People have asked for additional predefined item types (like WiFi passwords, software licenses, etc.) and that’s been on the roadmap for more than five and a half years [1] with no timeframe for release in sight. It just recently changed the timeframe for this from the first half of 2023 back to “Under Research”. [2] In all likelihood, it’ll be six and a half to seven years by the time that’s done, if at all.

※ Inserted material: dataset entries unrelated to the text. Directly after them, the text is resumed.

import Summits.CriticalPhenomena.PercolationContinuityZ3.Theorems.PercNearOneGluingNoHeavyQuantGatedSliceMixLawQKCellsC
import Summits.CriticalPhenomena.PercolationContinuityZ3.Theorems.PercNearOneGluingNoHeavyQuantGatedSliceMixLawQCellQ4OfQK
import Summits.CriticalPhenomena.PercolationContinuityZ3.Theorems.PercNearOneGluingNoHeavyQuantGatedSliceMixLawQCellQHOfQK
import Summits.CriticalPhenomena.PercolationContinuityZ3.Theorems.PercNearOneGluingNoHeavyQuantGatedSliceMixLawRegimeBTopBelowCell
import Summits.CriticalPhenomena.PercolationContinuityZ3.Theorems.PercNearOneGluingNoHeavyQuantWindowMixOfMixLaw
import HarnessLib

/-!
# QUANT lane R8, T-DEC, leg (III), blob case: THE NODE `GatedSliceMixLaw'` HOLDS, hence CW (`WindowMixDEC`) — assembly

builds on p205010 (kernel theorem, internal audit signed; external expert review pending)

Support file (`--supports stmt-CriticalPhenomena-4575`), QUANT lane, LEAD seat prim-quant-lead (gen 36), rung R8 of
`run/shared/lean/prim/quant/LADDER.md`.  Theorems only, standard axioms, no sorries, no definitions.  Three lines of assembly over: the cell list
and regimes C1–C4 (typer g29/g30), regime A / A5 (lead g32–g33, arm-3 g116), regime B (census-2 g60/g61: B-G, PDear/PCheap with arm-2 g36 / arm-3 g116,
B-M, BTopBelow, BTwin with arm-3 g120 and lead g34; assembly `gatedSliceMixLaw'_of_Qcells`, p369789), the Q-alone cells (arm-1 g39–g41: every class
theorem incl. the seven-certificate `qk_Ib_lh`, and the cell-QK assembly `mixLawCellQK_holds`, `…QKCellsC` p371264; lead g36: the reductions `mixLawCellQ4_of_QK` p372526,
`mixLawCellQH_of_QK` p372567), and lead g31's
`windowMixDEC_of_mixLaw'` (CW ⟸ the node).

* **`LawDec.gatedSliceMixLaw'_holds : GatedSliceMixLaw'`.**
* **`LawDec.windowMixDEC_holds : WindowMixDEC`** — CW, the window form of the blob gate step: `SDECUpTo` is closed under slicing by any heavy
  blob (`sdecUpTo_slice_of_windowMix` / `sdecUpTo_slice_blob_of_window`), i.e. the blob case of leg (III) of `SingleGateConvClosed`.
HONEST STATUS: `GateMove` / `SingleGateConvClosed` still need the light residue (cell L3b, arm-2) and the non-AD3⁺ corner; `TreeDEC`, `FarTreeRow`
OPEN; RATE class log\* / honest sentence unchanged.

[this work] (assembly only; credits above, this lane).  The gluing rows served [cite: KozmaNitzan2024, Conjecture 3 (p. 15)]; product measure
[cite: Grimmett1999, §1.3 p. 10].
-/

noncomputable section

namespace Summit.CriticalPhenomena.PercolationContinuityZ3.Theorems
namespace Quant
namespace LawDec

/-- **THE NODE HOLDS: `GatedSliceMixLaw'`** — census-2 g61's assembly with cells Q4 and QH discharged through cell QK (lead g36) and cell QK proved (arm-1 g41). [this work] -/
theorem gatedSliceMixLaw'_holds : GatedSliceMixLaw' :=
  gatedSliceMixLaw'_of_Qcells (mixLawCellQ4_of_QK mixLawCellQK_holds) (mixLawCellQH_of_QK mixLawCellQK_holds) mixLawCellQK_holds

/-- **CW HOLDS: `WindowMixDEC`** (lead g31's reduction `windowMixDEC_of_mixLaw'`). [this work] -/
theorem windowMixDEC_holds : WindowMixDEC :=
  windowMixDEC_of_mixLaw' gatedSliceMixLaw'_holds

end LawDec
end Quant
end Summit.CriticalPhenomena.PercolationContinuityZ3.Theorems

One positive about Bitwarden is that its free tier offers something that’s somewhat good (ProtonPass is nowhere close to this as of yet). But I don’t see anything in the password management market that’s cheap enough (like Bitwarden’s personal plan), has good features (including browser extensions) and stability, and is managed by courteous and helpful people (1Password fails on some of these).

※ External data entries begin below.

import Summits.CriticalPhenomena.PercolationContinuityZ3.Theorems.PercNearOneGluingNoHeavyQuantGatedSliceMixLawA5rHolds
import Summits.CriticalPhenomena.PercolationContinuityZ3.Theorems.PercNearOneGluingNoHeavyQuantGatedSliceMixLawA5Assembly
import Summits.CriticalPhenomena.PercolationContinuityZ3.Theorems.PercNearOneGluingNoHeavyQuantGatedSliceMixLawAssemblyA
import HarnessLib

/-!
# QUANT lane R8, T-DEC, leg (III), blob case — `LawDec.GatedSliceMixLaw'`: cell A5 (the unsaturated-mid mixture) is a THEOREM, and the node
# from its three remaining residual cells

builds on p205010 (kernel theorem, internal audit signed; external expert review pending)

Support file (`--supports stmt-CriticalPhenomena-4575`), QUANT lane seat prim-quant-arm-3 (gen 116), rung R8 of
`run/shared/lean/prim/quant/LADDER.md`.  Two one-line theorems, standard axioms, no sorries, no definitions: `mixLawCellA5r_holds`
(`…A5rHolds`, this seat) fed into the lead's `mixLawCellA5_of_residual` (`…A5Assembly`, lead g33), and the typer's node assembly
`gatedSliceMixLaw'_of_residualCells` (`…AssemblyA`) with the A5 antecedent discharged.

* **`LawDec.mixLawCellA5_holds : MixLawCellA5`**.
* `LawDec.gatedSliceMixLaw'_of_QcellsB : MixLawCellQ4 → MixLawCellQH → MixLawCellQK → MixLawRegimeB → GatedSliceMixLaw'`.

HONEST STATUS: `MixLawCellQ4/QH/QK`, `MixLawRegimeB` (its cells BTwin, BTopBelow), `GatedSliceMixLaw'`, CW, `GateMove`, `SingleGateConvClosed`, `TreeDEC`,
`FarTreeRow` OPEN; RATE class log* / honest sentence unchanged.

[this work]; cell theorems: lead g33, typer g30, arm-2 g35/g36, census-2 g61, this seat.  The gluing rows served [cite: KozmaNitzan2024, Conjecture 3 (p. 15)];
product measure [cite: Grimmett1999, §1.3 p. 10].
-/

noncomputable section

namespace Summit.CriticalPhenomena.PercolationContinuityZ3.Theorems

namespace Quant

namespace LawDec

/-- **CELL A5 IS A THEOREM** (`mixLawCellA5_of_residual` + `mixLawCellA5r_holds`). [this work] -/
theorem mixLawCellA5_holds : MixLawCellA5 :=
  mixLawCellA5_of_residual mixLawCellA5r_holds

/-- **The node `GatedSliceMixLaw'` from its three remaining cells** (`gatedSliceMixLaw'_of_residualCells` with A5 discharged):
`MixLawCellQ4 → MixLawCellQH → MixLawCellQK → MixLawRegimeB → GatedSliceMixLaw'`. [this work] -/
theorem gatedSliceMixLaw'_of_QcellsB (hQ4 : MixLawCellQ4) (hQH : MixLawCellQH) (hQK : MixLawCellQK) (hB : MixLawRegimeB) :
    GatedSliceMixLaw' :=
  gatedSliceMixLaw'_of_residualCells mixLawCellA5_holds hQ4 hQH hQK hB

end LawDec

end Quant

end Summit.CriticalPhenomena.PercolationContinuityZ3.Theorems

We added a steering exception to our Netskope setup for 1Password. All the traffic going there is encrypted twice anyway, once by the app and again my TLS, so inspection doesn’t show you anything interesting.
Ironically, I tried to fill out that form, and I receive a 429 when trying to submit. I guess they aren't going to get a lot of requests to make this product a reality if they can't get feedback that folks want it.

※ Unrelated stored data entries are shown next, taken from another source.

import Mathlib
import Summits.Ventures.PercRepro2.V2SP
import Summits.Ventures.PercRepro2.HallOffFrame
import Summits.Ventures.PercRepro2.HallOffAxis
import Summits.Ventures.PercRepro2.Tail2DCount
import Summits.Ventures.PercRepro2.Tail2DThreePoint
import Summits.Ventures.PercRepro2.Tail2DP2Series
import Summits.Ventures.PercRepro2.Tail2DDisjointPaths
import Summits.Ventures.PercRepro2.Tail2DP2SeriesSP
import Summits.Ventures.PercRepro2.Tail2DAxisUnimodal
import Summits.Ventures.PercRepro2.Tail2DOffAxis31
import Summits.Ventures.PercRepro2.Tail2DRowOne
import Summits.Ventures.PercRepro2.Tail2DStepRowZero
import Summits.Ventures.PercRepro2.Tail2DStepCert
import Summits.Ventures.PercRepro2.Tail2DOffAxisCert
import Summits.Ventures.PercRepro2.Tail2DStepFour
import Summits.Ventures.PercRepro2.Tail2DStepFive
import Summits.Ventures.PercRepro2.Tail2DOffAxisSix
import Summits.Ventures.PercRepro2.Tail2DOffAxisSeven
import Summits.Ventures.PercRepro2.Tail2DOffAxisEightCert2
import Summits.Ventures.PercRepro2.Tail2DOffAxisEightCert3
import Summits.Ventures.PercRepro2.Tail2DOffAxisEightCert4

/-!
# The off-axis members `(8,j)`, `j = 2, 3, 4`, on every series–parallel network
(seat mine-b, cell pub-perc-repro2; MINE-B.md §37.8)

`T(8,j) ≤ T(7,j+1)` for `j = 2, 3, 4`, proved together by induction over the grammar: the parallel
steps are the certificates `off8j_par` (one file each) over the STEP members with `j ≤ 5`, the axis and row-`1`
weights, the landed off-axis members and the members themselves; the series steps multiply the tails
(`card_tail_ser`).
-/

namespace Summit.Ventures.PercRepro2.Tail2D

open V2Closure

/-- **the off-axis members `(8,j)`, `j = 2, 3, 4`, on every pattern of the grammar** -/
theorem offaxis_eight : ∀ s : V2Closure.SP,
    ((Finset.univ.filter (fun y : s.Conf => 8 ≤ s.rLab y ∧ 2 ≤ s.bLab y)).card
      ≤ (Finset.univ.filter (fun y : s.Conf => 8 - 1 ≤ s.rLab y ∧ 2 + 1 ≤ s.bLab y)).card)
    ∧ ((Finset.univ.filter (fun y : s.Conf => 8 ≤ s.rLab y ∧ 3 ≤ s.bLab y)).card
      ≤ (Finset.univ.filter (fun y : s.Conf => 8 - 1 ≤ s.rLab y ∧ 3 + 1 ≤ s.bLab y)).card)
    ∧ ((Finset.univ.filter (fun y : s.Conf => 8 ≤ s.rLab y ∧ 4 ≤ s.bLab y)).card
      ≤ (Finset.univ.filter (fun y : s.Conf => 8 - 1 ≤ s.rLab y ∧ 4 + 1 ≤ s.bLab y)).card)
  | .free => ⟨offaxis_atom .free (Or.inl rfl) 8 2 (by norm_num), offaxis_atom .free (Or.inl rfl) 8 3 (by norm_num), offaxis_atom .free (Or.inl rfl) 8 4 (by norm_num)⟩
  | .pin => ⟨offaxis_atom .pin (Or.inr (Or.inl rfl)) 8 2 (by norm_num), offaxis_atom .pin (Or.inr (Or.inl rfl)) 8 3 (by norm_num), offaxis_atom .pin (Or.inr (Or.inl rfl)) 8 4 (by norm_num)⟩
  | .absent => ⟨offaxis_atom .absent (Or.inr (Or.inr rfl)) 8 2 (by norm_num), offaxis_atom .absent (Or.inr (Or.inr rfl)) 8 3 (by norm_num), offaxis_atom .absent (Or.inr (Or.inr rfl)) 8 4 (by norm_num)⟩
  | .ser s t => by
    have ihs := offaxis_eight s
    have iht := offaxis_eight t
    refine ⟨?_, ?_, ?_⟩ <;> rw [card_tail_ser, card_tail_ser]
    · exact Nat.mul_le_mul ihs.1 iht.1
    · exact Nat.mul_le_mul ihs.2.1 iht.2.1
    · exact Nat.mul_le_mul ihs.2.2 iht.2.2
  | .par s t => by
    have ihs := offaxis_eight s
    have iht := offaxis_eight t
    exact ⟨(offaxis_iff (.par s t) 8 2 (by norm_num)).2 (off82_par s t (SP.sum_phi_row_nonneg s 3 (by norm_num)) (le_of_eq (sum_phi_offset_one_zero s 2).symm) (SP.hallFn_phi_axis_count s 4 (by norm_num)) (SP.sum_phi_row_nonneg s 4 (by norm_num)) ((offaxis_iff s 4 2 (by norm_num)).1 (t42_le_t33 s)) (SP.hallFn_phi_axis_count s 5 (by norm_num)) (SP.sum_phi_row_nonneg s 5 (by norm_num)) ((offaxis_iff s 5 2 (by norm_num)).1 (t52_le_t43 s)) (SP.hallFn_phi_axis_count s 6 (by norm_num)) (SP.sum_phi_row_nonneg s 6 (by norm_num)) ((offaxis_iff s 6 2 (by norm_num)).1 (t62_le_t53 s)) (SP.hallFn_phi_axis_count s 7 (by norm_num)) (SP.sum_phi_row_nonneg s 7 (by norm_num)) ((offaxis_iff s 7 2 (by norm_num)).1 (t72_le_t63 s)) (SP.hallFn_phi_axis_count s 8 (by norm_num)) (SP.sum_phi_row_nonneg s 8 (by norm_num)) ((offaxis_iff s 8 2 (by norm_num)).1 ihs.1) (SP.sum_psi_zero_nonneg s 3 (by norm_num)) (le_of_eq (sum_phi_offset_one_zero t 2).symm) (SP.hallFn_phi_axis_count t 4 (by norm_num)) (SP.sum_phi_row_nonneg t 4 (by norm_num)) ((offaxis_iff t 4 2 (by norm_num)).1 (t42_le_t33 t)) (SP.hallFn_phi_axis_count t 5 (by norm_num)) (SP.sum_phi_row_nonneg t 5 (by norm_num)) ((offaxis_iff t 5 2 (by norm_num)).1 (t52_le_t43 t)) (SP.hallFn_phi_axis_count t 6 (by norm_num)) (SP.sum_phi_row_nonneg t 6 (by norm_num)) ((offaxis_iff t 6 2 (by norm_num)).1 (t62_le_t53 t)) (SP.hallFn_phi_axis_count t 7 (by norm_num)) (SP.sum_phi_row_nonneg t 7 (by norm_num)) ((offaxis_iff t 7 2 (by norm_num)).1 (t72_le_t63 t)) (SP.hallFn_phi_axis_count t 8 (by norm_num)) (SP.sum_phi_row_nonneg t 8 (by norm_num)) ((offaxis_iff t 8 2 (by norm_num)).1 iht.1) (SP.sum_psi_zero_nonneg t 5 (by norm_num)) ((step_iff' t 1 4).1 (step_four t).1)),
      (offaxis_iff (.par s t) 8 3 (by norm_num)).2 (off83_par s t ((offaxis_iff s 4 2 (by norm_num)).1 (t42_le_t33 s)) (le_of_eq (sum_phi_offset_one_zero s 3).symm) (SP.hallFn_phi_axis_count s 5 (by norm_num)) (SP.sum_phi_row_nonneg s 5 (by norm_num)) ((offaxis_iff s 5 2 (by norm_num)).1 (t52_le_t43 s)) ((offaxis_iff s 5 3 (by norm_num)).1 (t53_le_t44 s)) (SP.hallFn_phi_axis_count s 6 (by norm_num)) (SP.sum_phi_row_nonneg s 6 (by norm_num)) ((offaxis_iff s 6 2 (by norm_num)).1 (t62_le_t53 s)) ((offaxis_iff s 6 3 (by norm_num)).1 (t63_le_t54 s)) (SP.hallFn_phi_axis_count s 7 (by norm_num)) (SP.sum_phi_row_nonneg s 7 (by norm_num)) ((offaxis_iff s 7 2 (by norm_num)).1 (t72_le_t63 s)) ((offaxis_iff s 7 3 (by norm_num)).1 (t73_le_t64 s)) (SP.hallFn_phi_axis_count s 8 (by norm_num)) (SP.sum_phi_row_nonneg s 8 (by norm_num)) ((offaxis_iff s 8 2 (by norm_num)).1 ihs.1) ((offaxis_iff s 8 3 (by norm_num)).1 ihs.2.1) (SP.sum_psi_zero_nonneg s 5 (by norm_num)) ((step_iff' s 1 4).1 (step_four s).1) ((step_iff' s 1 5).1 (step_five s).1) ((offaxis_iff t 4 2 (by norm_num)).1 (t42_le_t33 t)) (le_of_eq (sum_phi_offset_one_zero t 3).symm) (SP.hallFn_phi_axis_count t 5 (by norm_num)) (SP.sum_phi_row_nonneg t 5 (by norm_num)) ((offaxis_iff t 5 2 (by norm_num)).1 (t52_le_t43 t)) ((offaxis_iff t 5 3 (by norm_num)).1 (t53_le_t44 t)) (SP.hallFn_phi_axis_count t 6 (by norm_num)) (SP.sum_phi_row_nonneg t 6 (by norm_num)) ((offaxis_iff t 6 2 (by norm_num)).1 (t62_le_t53 t)) ((offaxis_iff t 6 3 (by norm_num)).1 (t63_le_t54 t)) (SP.hallFn_phi_axis_count t 7 (by norm_num)) (SP.sum_phi_row_nonneg t 7 (by norm_num)) ((offaxis_iff t 7 2 (by norm_num)).1 (t72_le_t63 t)) ((offaxis_iff t 7 3 (by norm_num)).1 (t73_le_t64 t)) (SP.hallFn_phi_axis_count t 8 (by norm_num)) (SP.sum_phi_row_nonneg t 8 (by norm_num)) ((offaxis_iff t 8 2 (by norm_num)).1 iht.1) ((offaxis_iff t 8 3 (by norm_num)).1 iht.2.1) (SP.sum_psi_zero_nonneg t 5 (by norm_num)) ((step_iff' t 1 4).1 (step_four t).1)),
      (offaxis_iff (.par s t) 8 4 (by norm_num)).2 (off84_par s t (le_of_eq (sum_phi_offset_one_zero s 4).symm) (SP.hallFn_phi_axis_count s 6 (by norm_num)) (SP.sum_phi_row_nonneg s 6 (by norm_num)) ((offaxis_iff s 6 2 (by norm_num)).1 (t62_le_t53 s)) ((offaxis_iff s 6 3 (by norm_num)).1 (t63_le_t54 s)) ((offaxis_iff s 6 4 (by norm_num)).1 (t64_le_t55 s)) (SP.hallFn_phi_axis_count s 7 (by norm_num)) (SP.sum_phi_row_nonneg s 7 (by norm_num)) ((offaxis_iff s 7 2 (by norm_num)).1 (t72_le_t63 s)) ((offaxis_iff s 7 3 (by norm_num)).1 (t73_le_t64 s)) ((offaxis_iff s 7 4 (by norm_num)).1 (t74_le_t65 s)) (SP.hallFn_phi_axis_count s 8 (by norm_num)) (SP.sum_phi_row_nonneg s 8 (by norm_num)) ((offaxis_iff s 8 2 (by norm_num)).1 ihs.1) ((offaxis_iff s 8 3 (by norm_num)).1 ihs.2.1) ((offaxis_iff s 8 4 (by norm_num)).1 ihs.2.2) (SP.sum_psi_zero_nonneg s 4 (by norm_num)) (SP.sum_psi_zero_nonneg s 5 (by norm_num)) ((step_iff' s 1 4).1 (step_four s).1) ((step_iff' s 1 5).1 (step_five s).1) ((step_iff' s 2 4).1 (step_four s).2) ((step_iff' s 2 5).1 (step_five s).2.1) ((step_iff' s 3 5).1 (step_five s).2.2) (SP.hallFn_phi_axis_count t 4 (by norm_num)) (SP.sum_phi_row_nonneg t 4 (by norm_num)) ((offaxis_iff t 4 2 (by norm_num)).1 (t42_le_t33 t)) (SP.sum_phi_row_nonneg t 5 (by norm_num)) ((offaxis_iff t 5 2 (by norm_num)).1 (t52_le_t43 t)) ((offaxis_iff t 5 3 (by norm_num)).1 (t53_le_t44 t)) (le_of_eq (sum_phi_offset_one_zero t 4).symm) (SP.hallFn_phi_axis_count t 6 (by norm_num)) (SP.sum_phi_row_nonneg t 6 (by norm_num)) ((offaxis_iff t 6 2 (by norm_num)).1 (t62_le_t53 t)) ((offaxis_iff t 6 3 (by norm_num)).1 (t63_le_t54 t)) ((offaxis_iff t 6 4 (by norm_num)).1 (t64_le_t55 t)) (SP.hallFn_phi_axis_count t 7 (by norm_num)) (SP.sum_phi_row_nonneg t 7 (by norm_num)) ((offaxis_iff t 7 2 (by norm_num)).1 (t72_le_t63 t)) ((offaxis_iff t 7 3 (by norm_num)).1 (t73_le_t64 t)) ((offaxis_iff t 7 4 (by norm_num)).1 (t74_le_t65 t)) (SP.hallFn_phi_axis_count t 8 (by norm_num)) (SP.sum_phi_row_nonneg t 8 (by norm_num)) ((offaxis_iff t 8 2 (by norm_num)).1 iht.1) ((offaxis_iff t 8 3 (by norm_num)).1 iht.2.1) ((offaxis_iff t 8 4 (by norm_num)).1 iht.2.2) (SP.sum_psi_zero_nonneg t 5 (by norm_num)) ((step_iff' t 1 5).1 (step_five t).1) ((step_iff' t 2 4).1 (step_four t).2) ((step_iff' t 2 5).1 (step_five t).2.1) (by rw [sum_psi_offset_one]; exact (step_iff' t 3 5).1 (step_five t).2.2))⟩

/-- `T(8,2) ≤ T(7,3)` on every pattern of the grammar -/
theorem t82_le_t73 (s : V2Closure.SP) :
    (Finset.univ.filter (fun y : s.Conf => 8 ≤ s.rLab y ∧ 2 ≤ s.bLab y)).card
      ≤ (Finset.univ.filter (fun y : s.Conf => 7 ≤ s.rLab y ∧ 3 ≤ s.bLab y)).card :=
  (offaxis_eight s).1


/-- `T(8,3) ≤ T(7,4)` on every pattern of the grammar -/
theorem t83_le_t74 (s : V2Closure.SP) :
    (Finset.univ.filter (fun y : s.Conf => 8 ≤ s.rLab y ∧ 3 ≤ s.bLab y)).card
      ≤ (Finset.univ.filter (fun y : s.Conf => 7 ≤ s.rLab y ∧ 4 ≤ s.bLab y)).card :=
  (offaxis_eight s).2.1


/-- `T(8,4) ≤ T(7,5)` on every pattern of the grammar -/
theorem t84_le_t75 (s : V2Closure.SP) :
    (Finset.univ.filter (fun y : s.Conf => 8 ≤ s.rLab y ∧ 4 ≤ s.bLab y)).card
      ≤ (Finset.univ.filter (fun y : s.Conf => 7 ≤ s.rLab y ∧ 5 ≤ s.bLab y)).card :=
  (offaxis_eight s).2.2


end Summit.Ventures.PercRepro2.Tail2D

I started with keepass, and switched to Bitwarden for personal use, and LastPass for work (before LastPass imploded). I now use 1password everywhere. I've got complaints, sure, but Bitwarden regularly fails at input field detection on mobile and web, regularly fails at login (particularly with biometric). If a tool can't reliably do it's core functionality, it's not fit for purpose.
Unsure what it’s like on android but it never fails on iOS. I think both 1Password and bitwarden are great on iOS. My issue is with the chrome and Firefox plugins for 1Password. I never have issues with bitwarden but 1Password I often need to refresh after logging in.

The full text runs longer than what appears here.